Instructions to follow: Go through the entries below, tally each line with the string "hflat", and give the final number by itself.

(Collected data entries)
/-- **The thin sweet-spot segment, real form.**  `R̃(cw_q) ≤ q + 1`, `q ≥ 2`:
`ω(1, t, qt − 1) = qt = 1 + (qt − 1)` for every REAL `t` with `1/(q−1) ≤ t ≤ 1`.  (Lower bound: the flattening
`1 + (qt−1) ≤ ω`.  Upper bound: for `n → ∞` the integer point `(n, ⌈tn⌉, q⌈tn⌉ − n)` lies on the segment, is
exactly tight, dominates `(1, t, qt−1)` after scaling by `n` (monotonicity `omegaRect_one_mono₂₃`, homogeneity
`omegaRect_smul`), and `q⌈tn⌉/n < qt + q/n`.) -/
theorem omegaRect_thin_eq_of_flat {q : ℕ} (hq : 2 ≤ q) (hflat : asymptoticRank (cwTensor ℂ q) ≤ (q : ℝ) + 1)
    {t : ℝ} (ht1 : 1 / ((q : ℝ) - 1) ≤ t) (ht2 : t ≤ 1) :
    omegaRect ℂ 1 t ((q : ℝ) * t - 1) = (q : ℝ) * t := by
  have hq2 : (2 : ℝ) ≤ q := by exact_mod_cast hq
  have hq0 : (0 : ℝ) < q := by linarith
  have hqm1 : (0 : ℝ) < (q : ℝ) - 1 := by linarith
  have hqt : 1 ≤ ((q : ℝ) - 1) * t := by
    have := (div_le_iff₀ hqm1).1 ht1
    linarith
  have ht0 : 0 < t := by
    have : 0 < 1 / ((q : ℝ) - 1) := by positivity
    linarith
  have hlow := add_le_omegaRect₁₃ ℂ (1 : ℝ) t ((q : ℝ) * t - 1)
  refine le_antisymm ?_ (by linarith)
  refine le_of_forall_pos_lt_add fun ε hε => ?_
  obtain ⟨n, hn⟩ := exists_nat_gt ((q : ℝ) / ε)
  have hqε : 0 < (q : ℝ) / ε := div_pos hq0 hε
  have hn0r : (0 : ℝ) < n := hqε.trans hn
  have hn0 : 0 < n := by exact_mod_cast hn0r
  have hn1 : 1 ≤ n := hn0
  -- the grid point `B = ⌈t n⌉`
  set B : ℕ := ⌈t * n⌉₊ with hBdef
  have htn0 : 0 < t * n := mul_pos ht0 hn0r
  have hBge : t * n ≤ (B : ℝ) := Nat.le_ceil _
  have hBlt : (B : ℝ) < t * n + 1 := Nat.ceil_lt_add_one htn0.le
  have hB1 : 1 ≤ B := Nat.one_le_iff_ne_zero.2 (Nat.pos_iff_ne_zero.1 (Nat.ceil_pos.2 htn0))
  have hBA : B ≤ n := Nat.ceil_le.2 (by nlinarith)
  have hkey : (n : ℝ) + B ≤ (q : ℝ) * B := by
    -- `(q−1) B ≥ (q−1) t n ≥ n`
    have h1 : ((q : ℝ) - 1) * (t * n) ≤ ((q : ℝ) - 1) * B := mul_le_mul_of_nonneg_left hBge hqm1.le
    have h2 : (n : ℝ) ≤ ((q : ℝ) - 1) * (t * n) := by
      have := mul_le_mul_of_nonneg_right hqt hn0r.le
      linarith
    linarith
  have hkeyN : n + B ≤ q * B := by exact_mod_cast hkey
  obtain ⟨C, hC⟩ : ∃ C : ℕ, n + C = q * B := ⟨q * B - n, by omega⟩
  have hBC : B ≤ C := by omega
  have hseg := omegaRect_segment_eq_of_flat hq hB1 hBA hBC hC hflat
  -- homogeneity: `ω(n, B, C) = n · ω(1, B/n, C/n)`
  have hCr : (C : ℝ) = (q : ℝ) * B - n := by
    have e : (((n + C : ℕ) : ℝ)) = (((q * B : ℕ) : ℝ)) := by rw [hC]
    push_cast at e
    linarith
  have hBn : (0 : ℝ) ≤ (B : ℝ) / n := by positivity
  have hCn : (0 : ℝ) ≤ (C : ℝ) / n := by positivity
  have hhom := omegaRect_smul ℂ hn1 (zero_le_one) hBn hCn
  have e1 : (n : ℝ) * 1 = n := mul_one _
  have e2 : (n : ℝ) * ((B : ℝ) / n) = B := mul_div_cancel₀ _ hn0r.ne'
  have e3 : (n : ℝ) * ((C : ℝ) / n) = C := mul_div_cancel₀ _ hn0r.ne'
  rw [e1, e2, e3, hseg] at hhom
  -- `hhom : q * B = n * ω(1, B/n, C/n)`; monotonicity `(1, t, qt−1) ≤ (1, B/n, C/n)`
  have htB : t ≤ (B : ℝ) / n := by rw [le_div_iff₀ hn0r]; exact hBge
  have htC : (q : ℝ) * t - 1 ≤ (C : ℝ) / n := by
    rw [le_div_iff₀ hn0r, hCr]
    nlinarith
  have hmono := omegaRect_one_mono₂₃ htB htC
  have hval : omegaRect ℂ 1 ((B : ℝ) / n) ((C : ℝ) / n) = (q : ℝ) * B / n := by
    rw [eq_div_iff hn0r.ne', mul_comm, ← hhom]
  -- `q B / n < q t + q / n ≤ q t + ε`
  have hqn : (q : ℝ) / n < ε := by
    rw [div_lt_iff₀ hn0r]
    have := (div_lt_iff₀ hε).1 hn
    linarith
  have hfin : (q : ℝ) * B / n < (q : ℝ) * t + ε := by
    have h1 : (q : ℝ) * B / n < ((q : ℝ) * (t * n + 1)) / n :=
      div_lt_div_of_pos_right (mul_lt_mul_of_pos_left hBlt hq0) hn0r
    have h2 : ((q : ℝ) * (t * n + 1)) / n = (q : ℝ) * t + (q : ℝ) / n := by
      field_simp
    linarith
  linarith [hmono, hval]

/-- **`Flat(cw_q) ⟹ α ≥ 2/q`** (the α-point `t = 2/q` of the segment: `ω(1, 2/q, 1) = 2`).  At `q = 2` this is
`α = 1 ⟺ ω = 2`. [cite: VassilevskaWilliamsXuXuZhou2024, §1] -/
theorem alpha_ge_of_littleCwFlat {q : ℕ} (hq : 2 ≤ q) (hflat : asymptoticRank (cwTensor ℂ q) ≤ (q : ℝ) + 1) :
    2 / (q : ℝ) ≤ dualExponentAlpha ℂ := by
  have hq2 : (2 : ℝ) ≤ q := by exact_mod_cast hq
  have hq0 : (0 : ℝ) < q := by linarith
  have hqm1 : (0 : ℝ) < (q : ℝ) - 1 := by linarith
  have ht1 : 1 / ((q : ℝ) - 1) ≤ 2 / (q : ℝ) := by
    rw [div_le_div_iff₀ hqm1 hq0]
    linarith
  have ht2 : 2 / (q : ℝ) ≤ 1 := by
    rw [div_le_one hq0]
    exact hq2
  have h := omegaRect_thin_eq_of_flat hq hflat ht1 ht2
  have e : (q : ℝ) * (2 / (q : ℝ)) = 2 := by field_simp
  rw [e, show (2 : ℝ) - 1 = 1 by norm_num] at h
  exact (omegaRect_eq_two_iff_le_dualExponentAlpha ℂ (2 / (q : ℝ))).1 h

/-- **η-graded α-point.**  `R̃(cw_q) ≤ q + 1 + η` (`η ≥ 0`, `q ≥ 2`) gives `ω(1, 2/q, 1) ≤ 2 + 2η/(q log q)`
(the segment point `(q, 2, q)` and homogeneity). -/
theorem omegaRect_alphaPoint_le {q : ℕ} (hq : 2 ≤ q) {η : ℝ} (hη : 0 ≤ η)
    (hr : asymptoticRank (cwTensor ℂ q) ≤ (q : ℝ) + 1 + η) :
    omegaRect ℂ 1 (2 / (q : ℝ)) 1 ≤ 2 + 2 * η / ((q : ℝ) * Real.log (q : ℝ)) := by
  have hq2 : (2 : ℝ) ≤ q := by exact_mod_cast hq
  have hq0 : (0 : ℝ) < q := by linarith
  have hq1n : 1 ≤ q := by omega
  have h := omegaRect_segment_le_add (q := q) (A := q) (B := 2) (C := q) hq (by norm_num) hq hq
    (by ring) hη hr
  -- homogeneity `ω(q·1, q·(2/q), q·1) = q·ω(1, 2/q, 1)`
  have hhom := omegaRect_smul ℂ hq1n (zero_le_one) (by positivity : (0 : ℝ) ≤ 2 / (q : ℝ)) zero_le_one
  have e1 : (q : ℝ) * 1 = q := mul_one _
  have e2 : (q : ℝ) * (2 / (q : ℝ)) = 2 := by field_simp
  rw [e1, e2] at hhom
  push_cast at h
  rw [hhom] at h
  -- `h : q · ω(1,2/q,1) ≤ q·2 + 2η/log q`
  have hlogq : 0 < Real.log (q : ℝ) := Real.log_pos (by linarith)
  rw [← sub_nonneg] at h ⊢
  have e3 : 2 + 2 * η / ((q : ℝ) * Real.log (q : ℝ)) - omegaRect ℂ 1 (2 / (q : ℝ)) 1 =
      ((q : ℝ) * 2 + 2 * η / Real.log (q : ℝ) - (q : ℝ) * omegaRect ℂ 1 (2 / (q : ℝ)) 1) / q := by
    field_simp
  rw [e3]
  positivity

Written solution: 4